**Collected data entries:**
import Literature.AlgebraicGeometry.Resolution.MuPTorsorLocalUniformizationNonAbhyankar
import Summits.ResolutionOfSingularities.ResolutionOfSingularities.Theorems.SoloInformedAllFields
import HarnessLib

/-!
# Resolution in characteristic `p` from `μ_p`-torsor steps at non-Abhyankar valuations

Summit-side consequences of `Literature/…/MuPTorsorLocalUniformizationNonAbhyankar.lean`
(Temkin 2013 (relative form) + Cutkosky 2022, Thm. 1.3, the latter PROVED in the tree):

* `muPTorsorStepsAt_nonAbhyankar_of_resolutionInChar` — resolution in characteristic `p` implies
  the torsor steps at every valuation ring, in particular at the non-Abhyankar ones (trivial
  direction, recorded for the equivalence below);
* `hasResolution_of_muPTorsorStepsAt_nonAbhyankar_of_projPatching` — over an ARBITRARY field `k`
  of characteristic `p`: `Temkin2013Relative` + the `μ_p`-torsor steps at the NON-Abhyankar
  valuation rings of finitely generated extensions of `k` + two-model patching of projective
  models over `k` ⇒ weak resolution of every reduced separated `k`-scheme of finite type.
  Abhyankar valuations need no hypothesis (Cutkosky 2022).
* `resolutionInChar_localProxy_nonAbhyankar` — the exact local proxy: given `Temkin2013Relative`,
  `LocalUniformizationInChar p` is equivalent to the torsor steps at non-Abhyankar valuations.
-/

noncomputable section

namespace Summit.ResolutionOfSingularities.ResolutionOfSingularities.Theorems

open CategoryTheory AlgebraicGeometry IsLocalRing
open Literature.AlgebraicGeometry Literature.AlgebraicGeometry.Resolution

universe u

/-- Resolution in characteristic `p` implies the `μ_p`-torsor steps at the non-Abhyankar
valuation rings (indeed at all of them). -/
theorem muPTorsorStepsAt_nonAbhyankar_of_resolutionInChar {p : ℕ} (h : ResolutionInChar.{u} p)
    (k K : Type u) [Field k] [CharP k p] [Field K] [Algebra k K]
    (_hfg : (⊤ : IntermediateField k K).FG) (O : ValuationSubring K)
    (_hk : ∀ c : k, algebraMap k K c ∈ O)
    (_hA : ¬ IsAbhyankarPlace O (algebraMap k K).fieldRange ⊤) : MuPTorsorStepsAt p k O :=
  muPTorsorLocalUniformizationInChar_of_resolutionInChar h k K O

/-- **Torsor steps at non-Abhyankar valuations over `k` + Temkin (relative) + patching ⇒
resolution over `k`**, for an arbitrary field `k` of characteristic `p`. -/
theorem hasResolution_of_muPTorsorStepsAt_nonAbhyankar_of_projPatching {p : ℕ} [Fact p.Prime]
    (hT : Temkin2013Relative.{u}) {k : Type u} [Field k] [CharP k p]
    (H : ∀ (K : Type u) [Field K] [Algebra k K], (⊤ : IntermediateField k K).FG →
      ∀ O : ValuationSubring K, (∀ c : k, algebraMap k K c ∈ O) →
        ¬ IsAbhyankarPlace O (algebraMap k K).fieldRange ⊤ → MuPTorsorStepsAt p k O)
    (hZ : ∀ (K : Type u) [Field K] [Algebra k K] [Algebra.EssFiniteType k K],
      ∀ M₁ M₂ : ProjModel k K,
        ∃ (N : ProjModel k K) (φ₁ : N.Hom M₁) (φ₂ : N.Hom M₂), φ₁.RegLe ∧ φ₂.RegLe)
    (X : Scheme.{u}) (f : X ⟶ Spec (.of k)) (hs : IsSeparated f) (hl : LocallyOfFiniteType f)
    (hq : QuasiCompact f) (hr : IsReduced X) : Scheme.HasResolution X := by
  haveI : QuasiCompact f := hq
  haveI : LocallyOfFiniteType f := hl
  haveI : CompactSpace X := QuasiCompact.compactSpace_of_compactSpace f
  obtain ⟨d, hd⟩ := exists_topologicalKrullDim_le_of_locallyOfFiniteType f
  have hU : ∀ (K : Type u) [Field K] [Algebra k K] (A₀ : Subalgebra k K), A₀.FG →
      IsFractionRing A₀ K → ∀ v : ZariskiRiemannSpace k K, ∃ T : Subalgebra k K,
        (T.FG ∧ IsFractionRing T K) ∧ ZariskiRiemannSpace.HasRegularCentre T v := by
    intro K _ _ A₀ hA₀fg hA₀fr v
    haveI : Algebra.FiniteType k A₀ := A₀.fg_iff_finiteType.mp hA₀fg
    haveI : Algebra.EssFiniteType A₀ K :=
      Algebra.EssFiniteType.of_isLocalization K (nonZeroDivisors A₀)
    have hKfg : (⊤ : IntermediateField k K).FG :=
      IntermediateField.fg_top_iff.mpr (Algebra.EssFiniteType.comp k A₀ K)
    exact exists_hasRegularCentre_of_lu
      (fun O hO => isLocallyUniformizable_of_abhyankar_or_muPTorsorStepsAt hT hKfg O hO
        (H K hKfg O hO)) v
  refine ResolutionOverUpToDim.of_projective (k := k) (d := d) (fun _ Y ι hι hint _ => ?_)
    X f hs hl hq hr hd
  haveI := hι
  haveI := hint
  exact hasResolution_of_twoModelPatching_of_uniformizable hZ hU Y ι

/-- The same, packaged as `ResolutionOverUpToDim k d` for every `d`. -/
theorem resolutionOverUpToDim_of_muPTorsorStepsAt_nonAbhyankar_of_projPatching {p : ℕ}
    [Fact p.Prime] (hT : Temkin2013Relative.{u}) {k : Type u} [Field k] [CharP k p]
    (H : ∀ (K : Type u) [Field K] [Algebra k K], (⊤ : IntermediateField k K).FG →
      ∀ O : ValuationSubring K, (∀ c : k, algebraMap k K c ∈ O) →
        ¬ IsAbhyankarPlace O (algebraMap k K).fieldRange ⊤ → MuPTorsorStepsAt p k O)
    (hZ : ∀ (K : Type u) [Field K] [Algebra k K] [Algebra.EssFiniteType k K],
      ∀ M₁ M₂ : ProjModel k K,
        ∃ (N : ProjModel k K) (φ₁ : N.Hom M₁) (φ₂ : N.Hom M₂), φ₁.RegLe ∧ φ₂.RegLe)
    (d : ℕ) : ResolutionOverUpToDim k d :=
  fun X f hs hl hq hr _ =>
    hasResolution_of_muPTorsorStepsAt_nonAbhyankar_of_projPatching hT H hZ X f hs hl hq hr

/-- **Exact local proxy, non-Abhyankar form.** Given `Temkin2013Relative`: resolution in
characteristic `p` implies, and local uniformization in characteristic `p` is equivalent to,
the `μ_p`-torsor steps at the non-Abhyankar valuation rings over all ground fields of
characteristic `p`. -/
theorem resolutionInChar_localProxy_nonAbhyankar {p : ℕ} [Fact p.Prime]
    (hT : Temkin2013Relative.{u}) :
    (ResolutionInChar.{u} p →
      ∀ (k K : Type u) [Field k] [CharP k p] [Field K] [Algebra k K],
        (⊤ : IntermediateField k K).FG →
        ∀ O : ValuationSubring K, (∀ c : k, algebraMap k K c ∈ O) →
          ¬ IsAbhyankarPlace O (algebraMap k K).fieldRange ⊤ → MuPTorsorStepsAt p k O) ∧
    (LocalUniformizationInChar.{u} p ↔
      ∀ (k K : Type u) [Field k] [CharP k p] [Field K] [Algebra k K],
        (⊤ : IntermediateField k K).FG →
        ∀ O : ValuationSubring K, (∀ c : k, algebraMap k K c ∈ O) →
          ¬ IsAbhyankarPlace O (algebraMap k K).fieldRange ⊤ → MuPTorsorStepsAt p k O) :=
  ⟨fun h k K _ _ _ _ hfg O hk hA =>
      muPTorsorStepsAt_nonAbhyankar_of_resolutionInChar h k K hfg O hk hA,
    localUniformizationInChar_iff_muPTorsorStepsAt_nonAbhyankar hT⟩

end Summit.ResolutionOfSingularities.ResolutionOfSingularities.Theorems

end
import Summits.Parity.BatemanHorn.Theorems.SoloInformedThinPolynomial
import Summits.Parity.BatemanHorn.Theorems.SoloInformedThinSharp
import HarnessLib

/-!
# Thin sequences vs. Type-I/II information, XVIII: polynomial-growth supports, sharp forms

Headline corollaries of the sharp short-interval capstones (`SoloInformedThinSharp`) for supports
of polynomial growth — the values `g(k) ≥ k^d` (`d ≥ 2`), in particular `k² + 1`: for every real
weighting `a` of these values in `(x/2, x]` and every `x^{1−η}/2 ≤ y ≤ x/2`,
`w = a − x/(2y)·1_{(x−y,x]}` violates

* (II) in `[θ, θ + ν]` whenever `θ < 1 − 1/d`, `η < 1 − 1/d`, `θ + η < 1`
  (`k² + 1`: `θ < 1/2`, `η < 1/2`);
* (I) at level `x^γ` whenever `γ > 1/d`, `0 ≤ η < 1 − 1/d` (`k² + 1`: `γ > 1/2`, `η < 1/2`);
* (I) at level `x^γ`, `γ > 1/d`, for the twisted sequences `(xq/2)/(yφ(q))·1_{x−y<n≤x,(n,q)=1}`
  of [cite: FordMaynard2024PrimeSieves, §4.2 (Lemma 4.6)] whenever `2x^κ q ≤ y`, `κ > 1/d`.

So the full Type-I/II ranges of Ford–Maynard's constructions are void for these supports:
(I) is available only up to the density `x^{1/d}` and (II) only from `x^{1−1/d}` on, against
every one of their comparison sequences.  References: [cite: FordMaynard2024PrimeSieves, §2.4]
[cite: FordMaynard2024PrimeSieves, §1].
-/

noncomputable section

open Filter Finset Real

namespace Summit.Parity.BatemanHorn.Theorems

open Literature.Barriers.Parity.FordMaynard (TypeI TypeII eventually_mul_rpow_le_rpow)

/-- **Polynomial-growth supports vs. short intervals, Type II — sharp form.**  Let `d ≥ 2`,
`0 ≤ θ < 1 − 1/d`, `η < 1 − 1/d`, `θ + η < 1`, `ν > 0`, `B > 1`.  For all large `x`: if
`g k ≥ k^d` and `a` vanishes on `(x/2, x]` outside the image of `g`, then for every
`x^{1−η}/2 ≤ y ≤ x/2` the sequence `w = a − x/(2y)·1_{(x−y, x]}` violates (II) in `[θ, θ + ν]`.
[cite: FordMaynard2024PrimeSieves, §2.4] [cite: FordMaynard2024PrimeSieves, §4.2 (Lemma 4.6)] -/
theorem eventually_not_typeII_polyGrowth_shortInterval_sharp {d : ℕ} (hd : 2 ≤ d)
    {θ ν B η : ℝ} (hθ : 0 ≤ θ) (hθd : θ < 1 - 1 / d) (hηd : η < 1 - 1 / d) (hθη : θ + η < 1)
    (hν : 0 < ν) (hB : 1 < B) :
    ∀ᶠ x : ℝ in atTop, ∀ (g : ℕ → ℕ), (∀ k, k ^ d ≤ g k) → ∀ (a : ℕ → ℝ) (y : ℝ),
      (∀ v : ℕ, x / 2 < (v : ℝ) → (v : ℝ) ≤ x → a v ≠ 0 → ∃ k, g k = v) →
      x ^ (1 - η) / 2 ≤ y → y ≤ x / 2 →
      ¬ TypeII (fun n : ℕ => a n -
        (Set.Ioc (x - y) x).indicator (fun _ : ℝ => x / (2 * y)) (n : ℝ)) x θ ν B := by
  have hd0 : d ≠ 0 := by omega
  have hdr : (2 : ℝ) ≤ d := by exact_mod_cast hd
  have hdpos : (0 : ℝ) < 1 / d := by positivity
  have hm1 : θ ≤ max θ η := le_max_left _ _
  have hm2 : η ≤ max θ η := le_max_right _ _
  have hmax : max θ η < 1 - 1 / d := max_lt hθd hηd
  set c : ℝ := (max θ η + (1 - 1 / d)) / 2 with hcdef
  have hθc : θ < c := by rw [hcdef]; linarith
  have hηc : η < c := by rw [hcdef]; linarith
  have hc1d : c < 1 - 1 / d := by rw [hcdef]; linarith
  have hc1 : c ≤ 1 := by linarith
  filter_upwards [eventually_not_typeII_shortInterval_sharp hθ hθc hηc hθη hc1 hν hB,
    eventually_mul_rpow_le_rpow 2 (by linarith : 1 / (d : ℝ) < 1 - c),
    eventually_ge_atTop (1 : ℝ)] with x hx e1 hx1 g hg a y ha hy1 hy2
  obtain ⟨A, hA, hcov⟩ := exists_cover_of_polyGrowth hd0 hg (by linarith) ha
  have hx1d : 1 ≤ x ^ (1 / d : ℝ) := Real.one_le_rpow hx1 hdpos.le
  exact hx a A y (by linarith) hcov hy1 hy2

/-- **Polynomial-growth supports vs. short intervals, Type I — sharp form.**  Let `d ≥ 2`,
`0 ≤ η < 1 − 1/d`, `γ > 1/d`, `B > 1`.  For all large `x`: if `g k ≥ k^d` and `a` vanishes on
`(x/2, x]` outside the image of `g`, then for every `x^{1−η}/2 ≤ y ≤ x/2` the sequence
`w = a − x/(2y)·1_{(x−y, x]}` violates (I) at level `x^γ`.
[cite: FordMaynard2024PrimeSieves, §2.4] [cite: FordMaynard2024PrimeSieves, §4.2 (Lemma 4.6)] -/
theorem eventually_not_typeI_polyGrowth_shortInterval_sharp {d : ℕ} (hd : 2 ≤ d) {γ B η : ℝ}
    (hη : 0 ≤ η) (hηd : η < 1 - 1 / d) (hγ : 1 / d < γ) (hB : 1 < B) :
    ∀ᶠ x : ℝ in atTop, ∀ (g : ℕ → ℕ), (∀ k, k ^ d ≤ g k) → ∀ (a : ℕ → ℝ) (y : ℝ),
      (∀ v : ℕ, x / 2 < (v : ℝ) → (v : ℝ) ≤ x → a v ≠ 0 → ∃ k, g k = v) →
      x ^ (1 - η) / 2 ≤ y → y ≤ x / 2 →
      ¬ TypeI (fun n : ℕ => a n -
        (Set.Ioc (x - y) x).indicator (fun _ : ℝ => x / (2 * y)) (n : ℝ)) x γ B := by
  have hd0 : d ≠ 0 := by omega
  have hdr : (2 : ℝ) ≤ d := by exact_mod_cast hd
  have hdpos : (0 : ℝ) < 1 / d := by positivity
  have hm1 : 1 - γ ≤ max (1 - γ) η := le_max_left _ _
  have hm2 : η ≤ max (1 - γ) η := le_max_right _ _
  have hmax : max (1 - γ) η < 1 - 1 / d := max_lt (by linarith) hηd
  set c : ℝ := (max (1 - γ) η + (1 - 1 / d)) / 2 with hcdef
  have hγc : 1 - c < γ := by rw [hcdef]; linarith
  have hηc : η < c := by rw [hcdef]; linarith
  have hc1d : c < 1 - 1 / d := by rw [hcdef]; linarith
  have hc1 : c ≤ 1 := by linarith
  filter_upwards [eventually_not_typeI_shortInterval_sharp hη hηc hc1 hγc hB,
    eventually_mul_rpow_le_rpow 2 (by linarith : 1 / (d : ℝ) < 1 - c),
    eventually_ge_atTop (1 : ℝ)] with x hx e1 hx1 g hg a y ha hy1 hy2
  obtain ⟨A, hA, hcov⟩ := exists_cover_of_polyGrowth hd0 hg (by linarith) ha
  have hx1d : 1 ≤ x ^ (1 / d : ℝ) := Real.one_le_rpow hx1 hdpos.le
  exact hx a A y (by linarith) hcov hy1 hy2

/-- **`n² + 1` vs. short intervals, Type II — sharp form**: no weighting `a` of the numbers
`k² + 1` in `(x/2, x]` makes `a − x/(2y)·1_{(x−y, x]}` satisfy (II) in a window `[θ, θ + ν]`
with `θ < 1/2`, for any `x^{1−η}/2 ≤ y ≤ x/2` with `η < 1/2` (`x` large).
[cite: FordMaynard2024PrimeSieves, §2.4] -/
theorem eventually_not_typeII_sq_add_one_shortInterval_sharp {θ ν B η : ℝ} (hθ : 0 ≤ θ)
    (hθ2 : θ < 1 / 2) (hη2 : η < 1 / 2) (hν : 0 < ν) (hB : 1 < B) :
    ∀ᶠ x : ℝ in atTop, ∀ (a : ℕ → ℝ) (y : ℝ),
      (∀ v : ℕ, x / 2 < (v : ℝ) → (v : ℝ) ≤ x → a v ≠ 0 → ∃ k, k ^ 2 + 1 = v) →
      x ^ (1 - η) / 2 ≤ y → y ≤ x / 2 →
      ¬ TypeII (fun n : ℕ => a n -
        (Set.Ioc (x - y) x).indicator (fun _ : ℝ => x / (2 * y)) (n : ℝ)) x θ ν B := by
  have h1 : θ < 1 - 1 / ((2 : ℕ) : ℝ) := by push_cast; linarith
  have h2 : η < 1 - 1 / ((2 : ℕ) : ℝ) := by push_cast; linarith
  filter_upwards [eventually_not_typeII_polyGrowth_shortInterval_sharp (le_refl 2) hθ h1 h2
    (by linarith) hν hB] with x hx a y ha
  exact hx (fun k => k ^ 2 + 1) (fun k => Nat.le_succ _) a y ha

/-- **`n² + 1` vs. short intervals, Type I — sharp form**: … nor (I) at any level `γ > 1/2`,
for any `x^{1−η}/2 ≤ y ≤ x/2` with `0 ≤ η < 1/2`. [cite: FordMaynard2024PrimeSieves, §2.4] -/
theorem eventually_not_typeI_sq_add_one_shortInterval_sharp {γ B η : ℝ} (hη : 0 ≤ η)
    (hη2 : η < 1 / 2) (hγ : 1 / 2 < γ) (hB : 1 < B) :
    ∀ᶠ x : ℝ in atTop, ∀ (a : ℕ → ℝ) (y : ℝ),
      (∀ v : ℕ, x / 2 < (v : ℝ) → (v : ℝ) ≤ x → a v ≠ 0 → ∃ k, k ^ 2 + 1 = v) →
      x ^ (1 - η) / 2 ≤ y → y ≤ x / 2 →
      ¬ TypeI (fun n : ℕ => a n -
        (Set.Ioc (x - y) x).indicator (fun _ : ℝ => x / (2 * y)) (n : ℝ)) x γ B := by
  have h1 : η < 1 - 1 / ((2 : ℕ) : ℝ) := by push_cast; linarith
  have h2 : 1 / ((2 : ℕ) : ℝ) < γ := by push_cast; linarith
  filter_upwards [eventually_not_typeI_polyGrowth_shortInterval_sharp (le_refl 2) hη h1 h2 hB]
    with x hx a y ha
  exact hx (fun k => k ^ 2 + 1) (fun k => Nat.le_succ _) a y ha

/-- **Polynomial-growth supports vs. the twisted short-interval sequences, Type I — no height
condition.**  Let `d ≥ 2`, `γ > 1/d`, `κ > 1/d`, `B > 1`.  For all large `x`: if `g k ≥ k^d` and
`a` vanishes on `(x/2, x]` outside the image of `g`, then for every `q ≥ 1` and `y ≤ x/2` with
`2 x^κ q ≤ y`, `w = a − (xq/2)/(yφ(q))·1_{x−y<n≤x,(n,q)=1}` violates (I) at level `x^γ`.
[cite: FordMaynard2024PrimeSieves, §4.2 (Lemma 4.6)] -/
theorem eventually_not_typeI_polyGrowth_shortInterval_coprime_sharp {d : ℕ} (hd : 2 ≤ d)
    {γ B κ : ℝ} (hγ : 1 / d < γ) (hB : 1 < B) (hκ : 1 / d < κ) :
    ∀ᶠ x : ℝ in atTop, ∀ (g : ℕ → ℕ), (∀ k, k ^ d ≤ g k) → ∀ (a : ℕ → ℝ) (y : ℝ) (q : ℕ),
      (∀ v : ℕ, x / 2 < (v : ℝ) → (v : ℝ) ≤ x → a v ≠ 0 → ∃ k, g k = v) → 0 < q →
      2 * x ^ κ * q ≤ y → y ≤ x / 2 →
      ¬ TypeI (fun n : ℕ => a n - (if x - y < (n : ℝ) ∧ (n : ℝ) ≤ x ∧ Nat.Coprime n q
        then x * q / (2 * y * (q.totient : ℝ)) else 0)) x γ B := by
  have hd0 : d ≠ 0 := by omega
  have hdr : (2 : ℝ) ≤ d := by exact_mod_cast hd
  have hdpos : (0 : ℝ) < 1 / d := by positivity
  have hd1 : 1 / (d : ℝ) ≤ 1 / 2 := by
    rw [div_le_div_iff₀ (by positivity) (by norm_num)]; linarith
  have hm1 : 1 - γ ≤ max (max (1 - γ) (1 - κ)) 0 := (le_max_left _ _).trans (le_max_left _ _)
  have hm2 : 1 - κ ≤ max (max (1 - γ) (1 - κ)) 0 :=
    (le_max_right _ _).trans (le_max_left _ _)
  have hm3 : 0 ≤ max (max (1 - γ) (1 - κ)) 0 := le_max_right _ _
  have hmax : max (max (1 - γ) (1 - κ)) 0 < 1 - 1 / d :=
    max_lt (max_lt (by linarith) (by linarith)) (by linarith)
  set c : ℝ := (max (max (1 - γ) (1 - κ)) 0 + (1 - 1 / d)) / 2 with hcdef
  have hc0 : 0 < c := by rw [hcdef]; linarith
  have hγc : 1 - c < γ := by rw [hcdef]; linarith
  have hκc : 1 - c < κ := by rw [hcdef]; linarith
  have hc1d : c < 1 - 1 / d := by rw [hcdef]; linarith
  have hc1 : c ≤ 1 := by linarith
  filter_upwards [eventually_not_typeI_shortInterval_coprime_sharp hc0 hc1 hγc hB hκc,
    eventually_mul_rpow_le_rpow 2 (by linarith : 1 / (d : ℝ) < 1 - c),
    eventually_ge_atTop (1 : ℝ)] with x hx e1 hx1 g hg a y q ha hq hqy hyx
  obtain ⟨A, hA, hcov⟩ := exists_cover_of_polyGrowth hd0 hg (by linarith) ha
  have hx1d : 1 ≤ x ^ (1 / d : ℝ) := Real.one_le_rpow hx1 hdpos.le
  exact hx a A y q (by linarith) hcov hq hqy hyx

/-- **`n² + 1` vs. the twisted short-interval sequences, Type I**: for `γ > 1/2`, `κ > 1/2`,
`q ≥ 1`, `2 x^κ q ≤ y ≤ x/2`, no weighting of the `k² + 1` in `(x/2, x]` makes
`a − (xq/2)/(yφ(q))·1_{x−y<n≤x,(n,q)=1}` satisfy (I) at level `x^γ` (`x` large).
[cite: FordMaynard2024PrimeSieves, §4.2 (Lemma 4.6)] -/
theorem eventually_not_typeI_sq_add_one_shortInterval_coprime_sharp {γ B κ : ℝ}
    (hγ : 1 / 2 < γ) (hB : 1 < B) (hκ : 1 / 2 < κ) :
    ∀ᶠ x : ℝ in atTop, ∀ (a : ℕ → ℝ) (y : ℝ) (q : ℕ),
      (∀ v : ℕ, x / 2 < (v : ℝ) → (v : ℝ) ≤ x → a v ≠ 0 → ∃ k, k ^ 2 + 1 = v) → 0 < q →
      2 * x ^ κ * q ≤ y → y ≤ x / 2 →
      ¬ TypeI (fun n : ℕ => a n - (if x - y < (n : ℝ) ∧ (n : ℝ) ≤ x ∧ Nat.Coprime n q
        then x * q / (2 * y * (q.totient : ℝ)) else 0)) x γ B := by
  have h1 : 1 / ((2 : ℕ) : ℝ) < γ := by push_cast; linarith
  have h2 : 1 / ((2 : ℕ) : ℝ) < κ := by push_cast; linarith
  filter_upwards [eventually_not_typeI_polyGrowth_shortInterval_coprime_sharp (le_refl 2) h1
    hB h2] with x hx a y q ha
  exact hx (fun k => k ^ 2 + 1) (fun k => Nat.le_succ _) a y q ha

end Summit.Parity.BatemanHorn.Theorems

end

**WHAT THE TASK REQUIRES:** All lines in the records above with "whenever" need to be found and copied.

**OUTPUT OF THE EXERCISE:**
* (II) in `[θ, θ + ν]` whenever `θ < 1 − 1/d`, `η < 1 − 1/d`, `θ + η < 1`
* (I) at level `x^γ` whenever `γ > 1/d`, `0 ≤ η < 1 − 1/d` (`k² + 1`: `γ > 1/2`, `η < 1/2`);
  of [cite: FordMaynard2024PrimeSieves, §4.2 (Lemma 4.6)] whenever `2x^κ q ≤ y`, `κ > 1/d`.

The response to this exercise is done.